Is it possible to achieve the same level of parallelism with a multiple core CPU device as that of multiple heterogenous devices ( like GPU and CPU ) in OpenCL?
I have an intel i5 and am looking to optimise my code. When I query the platform for devices I get only one device returned: the CPU. I was wondering how I could optimise my code by using this.
Also, if I used a single command queue for this device, would the application automatically assign the kernels to different compute devices or does it have to be done manually by the programmer?
Can a cpu device achieve the same level of parallelism as a gpu? Pretty much always no.
The number of compute units in a gpu is almost always more than in a cpu. For example, $50 can get you a video card with 10 compute units (Radeon 6450). The cheapest 8-core cpus on newegg are going for $189 (desktop cpu) and $269 (server).
The compute units of a cpu will run faster due to clock speed, and execute branching code much better than a gpu. You want a cpu if your workload has a lot of conditional statements.
A gpu will execute the same instructions on many pieces of data. The 6450 gpu has 16 'stream processors' per compute unit to make this happen. Gpus are great when you have to do the same (small/medium) tasks many times. Matrix multiplication, n-boy computations, reduction operations, and some sorting algorithms run much better on gpu/accelerator hardware than on a cpu.
I answered a similar question with more detail a few weeks ago. (This one)

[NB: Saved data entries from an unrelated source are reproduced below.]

import Summits.HodgeConjecture.HodgeConjecture.Theorems.PadicSemiregularLiftHodgeFermatVarietiesPairedOfLargePrimesEven
import HarnessLib

/-!
# Short character-sum configurations, IV: the refined counting at the least prime

Crux `HodgeFermatVarieties` (stmt-HodgeConjecture-1334), line `cancel-by-any-claim-lattice`, stub S6
`stub_pairedOfLargePrimes` (lead c2), boundary prime. `even_of_oddNull'` is `even_of_oddNull` (part II)
with the support bound its proof actually uses: `#supp T + 1 < p` at every prime `p ∣ N`, EXCEPT that at
the least prime `p = minFac N` the bound `#supp T < p` suffices when `p² ∣ N` (the free element then
comes from the kernel `ker((ℤ/pᵉ)ˣ → (ℤ/pᵉ⁻¹)ˣ)` of order `p`, not from a free pair among the `p - 1`
units). With the length `R` of a Hodge character and all primes `≥ R + 1` this leaves exactly one
configuration uncovered: `R = p - 1` distinct unit entries at a level exactly divisible by the least
prime `p = R + 1` (part V).

Everything here is proved; no named facts.

References: [Aoki1983] N. Aoki, Math. Ann. 266 (1983) 23–54, Prop. 6.4.
-/

set_option linter.dupNamespace false

noncomputable section

open Finset
open Literature.AlgebraicGeometry.HodgeTheory Literature.AlgebraicGeometry.HodgeTheory.FermatCharacter

namespace Summit.HodgeConjecture.HodgeConjecture.Theorems.CancelByAnyClaimLattice

namespace PairedNull

section Even

variable {q n : ℕ} [NeZero q] [NeZero n]

/-- **Odd-annihilated configurations are even — refined counting.** As `even_of_oddNull`, with the
hypothesis `#supp T + 1 < p` for every prime `p ∣ N`, relaxed at the least prime `p = minFac N` to
`#supp T < p` when `p² ∣ N`. [cite: Aoki1983, Prop. 6.4] -/
theorem even_of_oddNull' : ∀ {N : ℕ} [NeZero N], (∀ p ∈ N.primeFactors, 5 ≤ p) → ∀ (T : ZMod N → ℂ), (∀ x, ¬ IsUnit x → T x = 0) → (∀ χ : DirichletCharacter ℂ N, χ.Odd → χ.IsPrimitive → ∑ x : ZMod N, T x * χ x = 0) → (∀ p ∈ N.primeFactors, #(univ.filter fun x : ZMod N ↦ T x ≠ 0) + 1 < p ∨ (p = N.minFac ∧ p * p ∣ N ∧ #(univ.filter fun x : ZMod N ↦ T x ≠ 0) < p)) → ∀ (x : ZMod N), T (-x) = T x := by
  intro N _ hN5 T hTu hT hcard x
  classical
  have hN0 : N ≠ 0 := NeZero.ne N
  by_cases hN1 : N = 1
  · subst hN1
    haveI : Subsingleton (ZMod 1) := ZMod.subsingleton_iff.mpr rfl
    rw [Subsingleton.elim (-x) x]
  by_cases hx : IsUnit x
  swap
  · rw [hTu x hx, hTu (-x) (fun h ↦ hx (by simpa using h.neg))]
  obtain ⟨p, hpdef⟩ : ∃ p, N.minFac = p := ⟨_, rfl⟩
  have hp : p.Prime := hpdef ▸ Nat.minFac_prime hN1
  obtain ⟨e, n, hpn, hN⟩ := Nat.exists_eq_pow_mul_and_not_dvd hN0 p hp.ne_one
  have he : 1 ≤ e := by
    by_contra he
    have he0 : e = 0 := by omega
    rw [he0, pow_zero, one_mul] at hN
    exact hpn (hN ▸ hpdef ▸ Nat.minFac_dvd N)
  have hcop : (p ^ e).Coprime n := (hp.coprime_iff_not_dvd.2 hpn).pow_left e
  subst hN
  haveI : NeZero (p ^ e) := ⟨pow_ne_zero e hp.ne_zero⟩
  have hn0 : n ≠ 0 := fun h0 ↦ hN0 (by rw [h0, mul_zero])
  haveI : NeZero n := ⟨hn0⟩
  have hpN : p ∈ (p ^ e * n).primeFactors := by
    rw [Nat.mem_primeFactors]
    exact ⟨hp, dvd_mul_of_dvd_left (dvd_pow_self p (by omega)) n, hN0⟩
  have hp5 : 5 ≤ p := hN5 p hpN
  have hp2 : p ≠ 2 := by omega
  have hpodd : Odd p := hp.odd_of_ne_two hp2
  have hqodd : Odd (p ^ e) := hpodd.pow
  have hq5 : 5 ≤ p ^ e := le_trans hp5 (Nat.le_self_pow (by omega) p)
  have hq2 : 2 < p ^ e := by omega
  -- all prime factors of `n` are `≥ 5`; in particular `n` is odd and `n ≠ 3`
  have hnfac : ∀ p' ∈ n.primeFactors, p' ∈ (p ^ e * n).primeFactors := fun p' hp' ↦ by
    rw [Nat.primeFactors_mul (NeZero.ne _) hn0]
    exact Finset.mem_union_right _ hp'
  have hnodd : Odd n := by
    rw [Nat.odd_iff]
    by_contra h2
    have h2n : 2 ∣ n := Nat.dvd_of_mod_eq_zero (by omega)
    have : 2 ∈ n.primeFactors := Nat.mem_primeFactors.mpr ⟨Nat.prime_two, h2n, hn0⟩
    have := hN5 2 (hnfac 2 this)
    omega
  have hn3 : n ≠ 3 := by
    intro h3
    have : 3 ∈ n.primeFactors := Nat.mem_primeFactors.mpr ⟨Nat.prime_three, by rw [h3], hn0⟩
    have := hN5 3 (hnfac 3 this)
    omega
  have hn4 : n ≠ 4 := fun h4 ↦ by rw [h4] at hnodd; exact (by decide : ¬ Odd 4) hnodd
  -- the residues of `x`
  set a₀u : (ZMod (p ^ e))ˣ := (hx.map (ZMod.castHom (dvd_mul_right (p ^ e) n) (ZMod (p ^ e)))).unit
    with ha₀u
  have ha₀ : (a₀u : ZMod (p ^ e)) = ZMod.castHom (dvd_mul_right (p ^ e) n) (ZMod (p ^ e)) x :=
    IsUnit.unit_spec _
  set b₀ : ZMod n := ZMod.castHom (dvd_mul_left n (p ^ e)) (ZMod n) x with hb₀
  have hne : (a₀u : ZMod (p ^ e)) ≠ -a₀u := by
    intro heq
    haveI : Fact (2 < p ^ e) := ⟨hq2⟩
    have h2 : (2 : ZMod (p ^ e)) * a₀u = 0 := by
      rw [two_mul]; nth_rewrite 2 [heq]; rw [add_neg_cancel]
    have h2' : (2 : ZMod (p ^ e)) = 0 := by
      have := congrArg (· * ((a₀u⁻¹ : (ZMod (p ^ e))ˣ) : ZMod (p ^ e))) h2
      simpa [mul_assoc] using this
    have hdvd : (p ^ e : ℕ) ∣ 2 := by
      rw [show (2 : ZMod (p ^ e)) = ((2 : ℕ) : ZMod (p ^ e)) by norm_cast] at h2'
      exact (ZMod.natCast_eq_zero_iff 2 (p ^ e)).mp h2'
    exact absurd (Nat.le_of_dvd Nat.two_pos hdvd) (by omega)
  set S : Finset (ZMod (p ^ e * n)) := univ.filter fun y ↦ T y ≠ 0 with hS
  have hSp : #S + 1 < p ∨ (p * p ∣ p ^ e * n ∧ #S < p) := by
    rcases hcard p hpN with h1 | ⟨-, h2, h3⟩
    · left; rw [hS]; exact h1
    · right; exact ⟨h2, by rw [hS]; exact h3⟩
  -- at every OTHER prime the first alternative holds
  have hcard' : ∀ p' ∈ n.primeFactors, #S + 1 < p' := by
    intro p' hp'
    have hp'N : p' ∈ (p ^ e * n).primeFactors := by
      rw [Nat.primeFactors_mul (NeZero.ne _) (fun h0 ↦ hN0 (by rw [h0, mul_zero]))]
      exact Finset.mem_union_right _ hp'
    rcases hcard p' hp'N with h1 | ⟨h2, -, -⟩
    · rw [hS]; exact h1
    · exfalso
      have hp'p : p' = p := h2.trans hpdef
      exact hpn (hp'p ▸ Nat.dvd_of_mem_primeFactors hp')
  -- STEP 1: the restriction of `T` to the fibres over `±a₀` is odd-annihilated
  have hpair : ∀ χ : DirichletCharacter ℂ (p ^ e * n), χ.Odd → χ.IsPrimitive →
      ∑ y : ZMod (p ^ e * n), (if ZMod.castHom (dvd_mul_right (p ^ e) n) (ZMod (p ^ e)) y = a₀u ∨
        ZMod.castHom (dvd_mul_right (p ^ e) n) (ZMod (p ^ e)) y = -a₀u then T y else 0) * χ y = 0 := by
    rcases Nat.lt_or_ge e 2 with he1 | he2
    · -- `e = 1`: a free pair from the weight lemma
      have he1' : e = 1 := by omega
      have hprim1 : ∀ χ : DirichletCharacter ℂ (p ^ e), ¬ χ.FactorsThrough 1 → χ.IsPrimitive := by
        rw [he1', pow_one]
        exact fun χ hχ ↦ isPrimitive_of_not_factorsThrough_one_prime hp χ hχ
      have hPC : ∃ χ₂ : DirichletCharacter ℂ n, χ₂.Even ∧ χ₂.IsPrimitive :=
        exists_even_isPrimitive (Or.inl hnodd) hn3 hn4
      have hcardq : #S < #(univ.filter fun a : ZMod (p ^ e) ↦ IsUnit a) := by
        have hunits : #(univ.filter fun a : ZMod (p ^ e) ↦ IsUnit a) = (p ^ e).totient :=
          card_filter_isUnit
        have htot : (p ^ e).totient = p - 1 := by rw [he1', pow_one, Nat.totient_prime hp]
        rw [hunits, htot]
        rcases hSp with h1 | ⟨h2, -⟩
        · omega
        · exfalso
          rw [he1', pow_one] at h2
          exact hpn ((Nat.mul_dvd_mul_iff_left hp.pos).mp h2)
      obtain ⟨a₁, ha₁⟩ := exists_free_pair hcop hq2 hprim1 hPC T hTu hT hcardq
      intro χ hχo hχp
      have := annihilated_restrict_pair hcop hq2 (one_dvd (p ^ e)) hprim1 T hT a₀u (a₀u⁻¹ * a₁)
        (unitsMap_one_dvd _) (fun y hy ↦ ?_) χ hχo hχp
      · exact this
      · rw [Units.val_mul, ← mul_assoc, Units.mul_inv, one_mul]
        exact ha₁ y hy
    · -- `e ≥ 2`: a free kernel element by counting
      have hd := pow_dvd_pow p (Nat.sub_le e 1)
      have hprim : ∀ χ : DirichletCharacter ℂ (p ^ e), ¬ χ.FactorsThrough (p ^ (e - 1)) → χ.IsPrimitive :=
        fun χ hχ ↦ isPrimitive_of_not_factorsThrough_primePow hp he χ hχ
      have hm1 : ZMod.unitsMap hd (-1 : (ZMod (p ^ e))ˣ) ≠ 1 := by
        refine unitsMap_neg_one_ne_one hd ?_
        calc 2 < 5 := by norm_num
          _ ≤ p := hp5
          _ ≤ p ^ (e - 1) := Nat.le_self_pow (by omega) p
      have hcardK : #S < #(univ.filter fun u : (ZMod (p ^ e))ˣ ↦ ZMod.unitsMap hd u = 1) := by
        rw [card_ker_primePow hp he2]
        rcases hSp with h1 | ⟨-, h3⟩ <;> omega
      obtain ⟨u, hu, hfreeS⟩ := exists_free_of_card_lt (n := n) hd hm1 S a₀u hcardK
      intro χ hχo hχp
      refine annihilated_restrict_pair hcop hq2 hd hprim T hT a₀u u hu (fun y hy ↦ ?_) χ hχo hχp
      exact hfreeS y (by rw [hS, mem_filter]; exact ⟨mem_univ _, hy⟩)
  -- STEP 2: the difference function is null at level `n`
  set D : ZMod n → ℂ := fun b ↦ T ((ZMod.chineseRemainder hcop).symm (a₀u, b)) -
    T ((ZMod.chineseRemainder hcop).symm (-(a₀u : ZMod (p ^ e)), -b)) with hD
  have hq1 : p ^ e ≠ 1 := by omega
  have hq12 : p ^ e ≠ 12 := fun h12 ↦ by rw [h12] at hqodd; exact (by decide : ¬ Odd 12) hqodd
  have hq3 : p ^ e ≠ 3 := by omega
  have hq4 : p ^ e ≠ 4 := by omega
  have hDnull : ∀ χ₂ : DirichletCharacter ℂ n, χ₂.IsPrimitive → ∑ b : ZMod n, D b * χ₂ b = 0 :=
    diff_null_of_pair_annihilated hcop T a₀u hne (exists_odd_isPrimitive (Or.inl hqodd) hq1 hq12)
      (exists_even_isPrimitive (Or.inl hqodd) hq3 hq4) hpair
  -- `D` is supported on units
  have hDu : ∀ b, ¬ IsUnit b → D b = 0 := by
    intro b hb
    have h1 : ¬ IsUnit ((ZMod.chineseRemainder hcop).symm ((a₀u : ZMod (p ^ e)), b)) := by
      rw [isUnit_crt_symm_iff]; exact fun hh ↦ hb hh.2
    have h2 : ¬ IsUnit ((ZMod.chineseRemainder hcop).symm (-(a₀u : ZMod (p ^ e)), -b)) := by
      rw [isUnit_crt_symm_iff]; exact fun hh ↦ hb (by simpa using hh.2.neg)
    simp only [hD, hTu _ h1, hTu _ h2, sub_zero]
  -- `#supp D ≤ #supp T`
  have hDcard : #(univ.filter fun b : ZMod n ↦ D b ≠ 0) ≤ #S := by
    set f₁ : ZMod n → ZMod (p ^ e * n) := fun b ↦ (ZMod.chineseRemainder hcop).symm (a₀u, b) with hf₁
    set f₂ : ZMod n → ZMod (p ^ e * n) := fun b ↦ (ZMod.chineseRemainder hcop).symm (-(a₀u : ZMod (p ^ e)), -b)
      with hf₂
    set B₁ : Finset (ZMod n) := univ.filter fun b ↦ T (f₁ b) ≠ 0 with hB₁
    set B₂ : Finset (ZMod n) := univ.filter fun b ↦ T (f₂ b) ≠ 0 with hB₂
    have hsub : (univ.filter fun b : ZMod n ↦ D b ≠ 0) ⊆ B₁ ∪ B₂ := by
      intro b hb
      rw [mem_filter] at hb
      rw [mem_union, hB₁, hB₂, mem_filter, mem_filter]
      by_contra hcon
      simp only [mem_univ, true_and, not_or, not_not] at hcon
      exact hb.2 (by simp only [hD]; rw [hcon.1, hcon.2, sub_zero])
    have hinj₁ : Function.Injective f₁ := fun b b' hbb ↦ by
      have := congrArg (ZMod.chineseRemainder hcop) hbb
      simp only [hf₁, RingEquiv.apply_symm_apply, Prod.mk.injEq] at this
      exact this.2
    have hinj₂ : Function.Injective f₂ := fun b b' hbb ↦ by
      have := congrArg (ZMod.chineseRemainder hcop) hbb
      simp only [hf₂, RingEquiv.apply_symm_apply, Prod.mk.injEq, neg_inj] at this
      exact this.2
    have himg₁ : B₁.image f₁ ⊆ S.filter fun y ↦ ZMod.castHom (dvd_mul_right (p ^ e) n) (ZMod (p ^ e)) y = a₀u := by
      intro y hy
      obtain ⟨b, hb, rfl⟩ := mem_image.mp hy
      rw [mem_filter, hS, mem_filter]
      exact ⟨⟨mem_univ _, (mem_filter.mp hb).2⟩, (castHom_crt_symm hcop _ b).1⟩
    have himg₂ : B₂.image f₂ ⊆ S.filter fun y ↦ ¬ ZMod.castHom (dvd_mul_right (p ^ e) n) (ZMod (p ^ e)) y = a₀u := by
      intro y hy
      obtain ⟨b, hb, rfl⟩ := mem_image.mp hy
      rw [mem_filter, hS, mem_filter]
      refine ⟨⟨mem_univ _, (mem_filter.mp hb).2⟩, ?_⟩
      rw [(castHom_crt_symm hcop _ _).1]
      exact fun h' ↦ hne h'.symm
    calc #(univ.filter fun b : ZMod n ↦ D b ≠ 0) ≤ #(B₁ ∪ B₂) := card_le_card hsub
      _ ≤ #B₁ + #B₂ := card_union_le _ _
      _ = #(B₁.image f₁) + #(B₂.image f₂) := by
          rw [card_image_of_injective _ hinj₁, card_image_of_injective _ hinj₂]
      _ ≤ #(S.filter fun y ↦ ZMod.castHom (dvd_mul_right (p ^ e) n) (ZMod (p ^ e)) y = a₀u) +
            #(S.filter fun y ↦ ¬ ZMod.castHom (dvd_mul_right (p ^ e) n) (ZMod (p ^ e)) y = a₀u) :=
          Nat.add_le_add (card_le_card himg₁) (card_le_card himg₂)
      _ = #S := Finset.card_filter_add_card_filter_not _
  have hDshort : ∀ p' ∈ n.primeFactors, #(univ.filter fun b : ZMod n ↦ D b ≠ 0) + 1 < p' := by
    intro p' hp'
    have h1 := hcard' p' hp'
    omega
  -- STEP 3: `D = 0`, i.e. `T(x) = T(-x)`
  have hD0 := eq_zero_of_null n D hDu hDnull hDshort b₀
  simp only [hD, sub_eq_zero] at hD0
  have hx' : (ZMod.chineseRemainder hcop).symm ((a₀u : ZMod (p ^ e)), b₀) = x := by
    rw [ha₀, hb₀]; exact crt_symm_castHom hcop x
  rw [crt_symm_neg, hx'] at hD0
  exact hD0.symm

end Even

end PairedNull

end Summit.HodgeConjecture.HodgeConjecture.Theorems.CancelByAnyClaimLattice

end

Getting back to your question about the "same level of parallelism" -- cpus don't have the same level of parallelism as gpus, except in cases where the gpu under performs on the execution of the actual kernel.
On your i5 system, there would be only one cpu device. This represents the entire cpu. When you query for the number of compute units, opencl will return the number of cores you have. If you want to use all cores, you just run the kernel on your device, and opencl will use all of the compute units (cores) for you.

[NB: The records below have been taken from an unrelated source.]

import Literature.MathematicalPhysics.QuantumFieldTheory.Balaban1983to89.B9Cor35GpAtCubeLetters
import Literature.MathematicalPhysics.QuantumFieldTheory.Balaban1983to89.B9CubeDirichletLetterDerivAtOne
import Literature.MathematicalPhysics.QuantumFieldTheory.Balaban1983to89.Node00.OpsYCubeDirInverse

/-!
# `Balaban1983to89.B9Cor35GpDirInputsAtOne` — [Balaban1985BackgroundPropagators] Corollary 3.5 p. 407 («for U = 1 these theorems are proved in [4]»)
# FOR PRINT's DIRICHLET CUBE LETTER `G′_□ = (Ω₀Δ′_{a,□}Ω₀)⁻¹` OF p. 394 ∕ pp. 408–409 (road P4): THE `U = 1` BINDERS OF `B9Thm34SectBUniformR1.thm34_Gp_uniform`
# AT THE CUBE GEOMETRY `geoCK i □` — the PADDED letters `Δp = conj b(η⁻²·padΔ_{□,Ω₀}(1))`, `Gp = conj b(η²·(padΔ_{□,Ω₀}(1))⁻¹)` and their unit laws,
# the real kernel `GpDirPadW = 𝟙G′_□(1)𝟙 + (1 − 𝟙)` of `Gp`, and THEOREM 3.1 (3.42)₁₋₃ AT `U = 1` FOR IT IN ALL FIVE ORIENTATIONS AT ONE RATE
# (`thm31_dir_allOrientations`) from g31's signed-image tables — r05's FILE 5b `B9Cor35GpCubeInputsAtOne` + FILE 6 §1 RE-PRESSED AT THE DIRICHLET LETTER,
# par-generic (`par 1 = 1`) — sub-row G-B9-LETTERS (site sector), seat dag-n06-c g32 UNIT 1

statement-level skeleton of published theorems with citation tags; proofs where landed; nothing here is a claim about the Yang–Mills mass gap

CITATION HEADER (lean-in-tree rule).  B9 = T. Bałaban, *Propagators for lattice gauge theories in a background field*, Commun. Math. Phys. **99** (1985)
389–434 [Balaban1985BackgroundPropagators] (held `paper:balaban1985-cmp99-background-propagators`; journal page = PDF page + 388): p. 394 l. 24–33 «we consider
the operator Δ′_a with Dirichlet boundary conditions on ∂Ω₀, i.e. the operator Δ′_a↾Ω₀ = Ω₀Δ′_aΩ₀ … Its inverse is denoted by G′, or G′(U)»; p. 408 (last
lines)–p. 409 l. 5 «For n ≧ 0 we have dist(Ω₀(□)ᶜ, □⁴) < 2R₀M₀Lʲη, hence Ω₀(□) ⊂ □⁵ … the sequence {Ω_n(□)} satisfies the assumptions of Corollary 3.6.
The operators constructed for this sequence, which we denote by G′_□(U), … satisfy all the inequalities of Theorems 3.1–3.3»; Cor. 3.5 p. 407 l. 26–31
«with U = 1, these theorems were proved in [4]»; Thm 3.1 (3.42) p. 397; (3.3) p. 390, (3.8) p. 392; (3.24)–(3.25) pp. 394–395; p. 398 (scale transfer);
p. 399 l. 1–3.  [4] = [Balaban1984PropagatorsII] Prop. 2.2 (2.67) p. 234, (2.51)–(2.55) pp. 232–233, (2.61)–(2.65) p. 234.  [Balaban1983RegularityDecay]
(2.42) p. 584 (Dirichlet Green's functions by images).  Rows B9.Thm3.1 × B9.Cor3.5 (cells only; no row head changes).

WHY THIS FILE (road P4 of the N06 h36b campaign: PRINT's Dirichlet cube letter instead of r05's torus-levelled `GpCubeY`; dag-n06-c g31 LOCATED-31, def-Y g38
word, dag-n06-d g32 (T-□)).  Sect. B's engine `thm34_Gp_uniform` (Theorem 3.4 ∕ Cor. 3.5 at `U = 1`) wants letters `Δp`, `Gp` on the WHOLE site space with
`Δp·Gp = 1 = Gp·Δp` and Theorem 3.1 (3.42)₁₋₃ for `Gp` for all `k : κ ⊕ κ`.  For the Dirichlet letter the honest pair is the PADDED one: def-Y's
`padDeltaCubeY i □ par Ω₀(□) 1 = Ω₀Δ′_{a,□}(1)Ω₀ + (1 − Ω₀)` (`Node00.OpsYCubeDirInverse`, «E») and its `Ring.inverse`, whose compression `Ω₀·(·)·Ω₀` IS
def-Y's `G′_□(1) = GpDirY i □ par Ω₀(□) 1` (`GpDirY_def`).  At `U = 1` the inverse is the lift of the real kernel `GpDirPadW = 𝟙·GpDirOne·𝟙 + (1 − 𝟙)`
(`GpDirOne` = g31's `B9CubeDirichletLetterAtOne`, the signed-image Dirichlet kernel on `Ω₀(□) = dirDomC`), so Theorem 3.1 for `Gp` splits into g31's three
printed tables for `GpDirOne` (`hasMajorant_GpDirOne`, `hasMajorant_dT_GpDirOne`, `hasMajorant_GpDirOne_dTt`), the two shift-derived orientations (r05 FILE 5b
§5, here for a generic matrix), and the EXTERIOR ROWS `1 − 𝟙_{Ω₀}` and their one-step products — diagonal ∕ nearest-neighbour operators dominated pointwise,
hence with block majorants `2e^{δ}·w·e^{−δd}` for any weight `w ≥ 1` (no geometry of `Ω₀(□)` enters).  This is r05's FILE 5b + FILE 6 §1 for the new letter;
FILE 6 §2 (`cor35_Gp_cube`) is UNIT 2 (`B9Cor35GpDirAtCubeLetters`).

WHAT IS PROVED (3 `def`s with bodies — `GpDirPadW`, `DpDirK`, `GpDirK`; 2 `abbrev`s — `dirDomY`, `GpDirOneY`; 0 sorry; 0 new named facts; standard axioms):
* §1 (generic letter `conj b T`, `T(f ⊗ E) = (η²Mf) ⊗ E`): ★`h342_1_of_liftY`, ★`h342_2_inl_of_liftY`, ★`h342_3_inr_of_liftY`, `h342_2_inr_of_liftY`,
  `h342_3_inl_of_liftY` (FILE 5b §4 for any real matrix `M`, hypotheses over `toB6 (geoCK i □)`), `hasMajorant_transpose_dT_mul`, `hasMajorant_mul_dT`
  (FILE 5b §5 for any `M`);
* §2 `dirDomY`, `GpDirOneY`, `GpDirPadW`, `DpDirK`, `GpDirK`, ★`isUnit_padDeltaCubeY_one_dirDomY` (E's `isUnit_padDeltaCubeY_one` fed by g31's
  `compress_mul_GpDirOneY`), ★★`DpDirK_mul_GpDirK` (binders `hΔpGp`, `hGpΔp`), ★`ringInverse_padDeltaCubeY_one_eq_liftOpY`
  (`(padΔ(1))⁻¹ = GpDirPadW♯`), `smul_ringInverse_padDeltaCubeY_one_liftY` (the `hT` clause of §1 for `GpDirK`), `compr_GpDirOneY`, ★`GpDirPadW_eq_add`,
  `GpDirY_one_eq_liftOpY_GpDirOneY` (def-Y's `G′_□(1) = GpDirOne♯`);
* §3 ★`hasMajorant_of_pointwise_le` (pointwise domination one stencil step away ⇒ block majorant), `abs_compl_mulVec_le`, `shiftMat_mul_mulVec`,
  `abs_compl_mul_shiftMat_mulVec_le`, `transpose_dT`, `tshift_unitVec_eq`, ★`hasMajorant_compl`, `hasMajorant_sub_two`, ★`hasMajorant_dT_mul_compl`,
  ★`hasMajorant_compl_mul_transpose_dT`, ★`hasMajorant_transpose_dT_mul_compl`, ★`hasMajorant_compl_mul_dT`;
* §4 ★★★`thm31_dir_allOrientations` — `∃ δ₁ C₁ M₀ T₀ N₀` (functions of `d, L`) with, above `M₀ ≤ L·M_h`, `N₀ + 1 ≤ R·L·M_h`, `T₀ ≤ R·L·M_h − 1`, for every
  cover cube and every `Rr, H`: `GpDirPadW ≺ C₁L^{2n}e^{−δ₁d}`, `∂_μ·GpDirPadW`, `GpDirPadW·∂_μᵀ`, `∂_μᵀ·GpDirPadW`, `GpDirPadW·∂_μ ≺ C₁Lⁿe^{−δ₁d}` over
  `toB6 (geoCK i □) Rr H` (r05 FILE 6 §1's merge VERBATIM for the interior kernel, plus §3).

PROOF.  Ours (bookkeeping over certified inputs).  Print's Cor. 3.5 defers `U = 1` to [4]; [4]'s Prop. 2.2 for the Dirichlet kernel is g31's image fold of
[Balaban1983RegularityDecay] (2.42); the exterior rows of the padded inverse are the identity.

HONEST SCOPE / NOT CLAIMED.  `U = 1` only; the padded letter is an artefact of the engine's whole-space formulation (its `Ω₀`-compression is print's `G′_□(1)`);
the (3.43) Hölder and (3.46)–(3.47) entries are not touched; the (3.42)₄ Laplacian table (g31's `hasMajorant_perLapT_GpDirOne`) is not merged here (the engine
does not take it); rates degrade by the (2.54)/(2.63) bookkeeping factors (∃-constants downstream); the transporter clause `par 1 = 1` is displayed — at `U ≠ 1`
road P4 needs a cube-level-keyed knit table (`parKnitCubeY □`, not in the tree; dag-n06-d g32 (T-□), this seat's word (β)); nothing on `d = 4`, the
continuum, reflection positivity or the mass gap; NOT a node discharge; no row head changes.

RELATED IN THE TREE, NOT DUPLICATED: r05's `B9Cor35GpCubeInputsAtOne` (same binders for the torus-levelled letter `GpCubeY`; its §1/§3/§5 lemmas are IMPORTED and
used, its §4 is re-pressed generically in §1 here), `B9Cor35GpAtCubeLetters.thm31_cube_allOrientations` (the merge this §4 twins); def-Y's E (letters, used by
name); g31's `B9CubeDirichletLetterAtOne/DerivAtOne` (the tables, used by name); n06-c's member-level `B9SectBGpLettersY` (other letter).
-/

noncomputable section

Short answer: yes, it will run in parallel and no, no need to do it manually.
Long answer:
Also, if I used a single command queue for this device, would the application automatically assign the kernels to different compute devices [...]
Either you need to revise your OpenCL vocabulary or I didn't understand your question. You only have one device and core != device!
One CPU, regardless of how many cores it has, is one device. The same goes for a GPU: one GPU, which has hundreds of cores, is only one device. You send jobs to the device through the queue and the device's driver. Your jobs can (and will) be split up into work-items. Then, some (how many depends on the device/driver) work-items are executed in parallel. On the GPU aswell as on the CPU, one work-item is executed by one kernel. (This might not be completely true but it is a very helpful abstraction.)
If you enqueue several kernels in one queue (without connecting them through a wait event!), the driver may or may not run them in parallel.
It is the very goal of OpenCL to allow you to compute work-items in parallel regardless of whether it is using several devices' cores in parallel or only a single devices cores.
If this confuses you, watch these really good (and long) videos: http://macresearch.org/opencl
How are you determining the OPENCL device count? I have an Intel I3 laptop that gives me 2 OpenCL compute units? It has 2 cores.
According to Intels spec an I5-2300 has 4 cores and supports 4 threads. It isn't hyper-threaded. I would expect a OpenCL call to the query the # devices to give you a count of 4.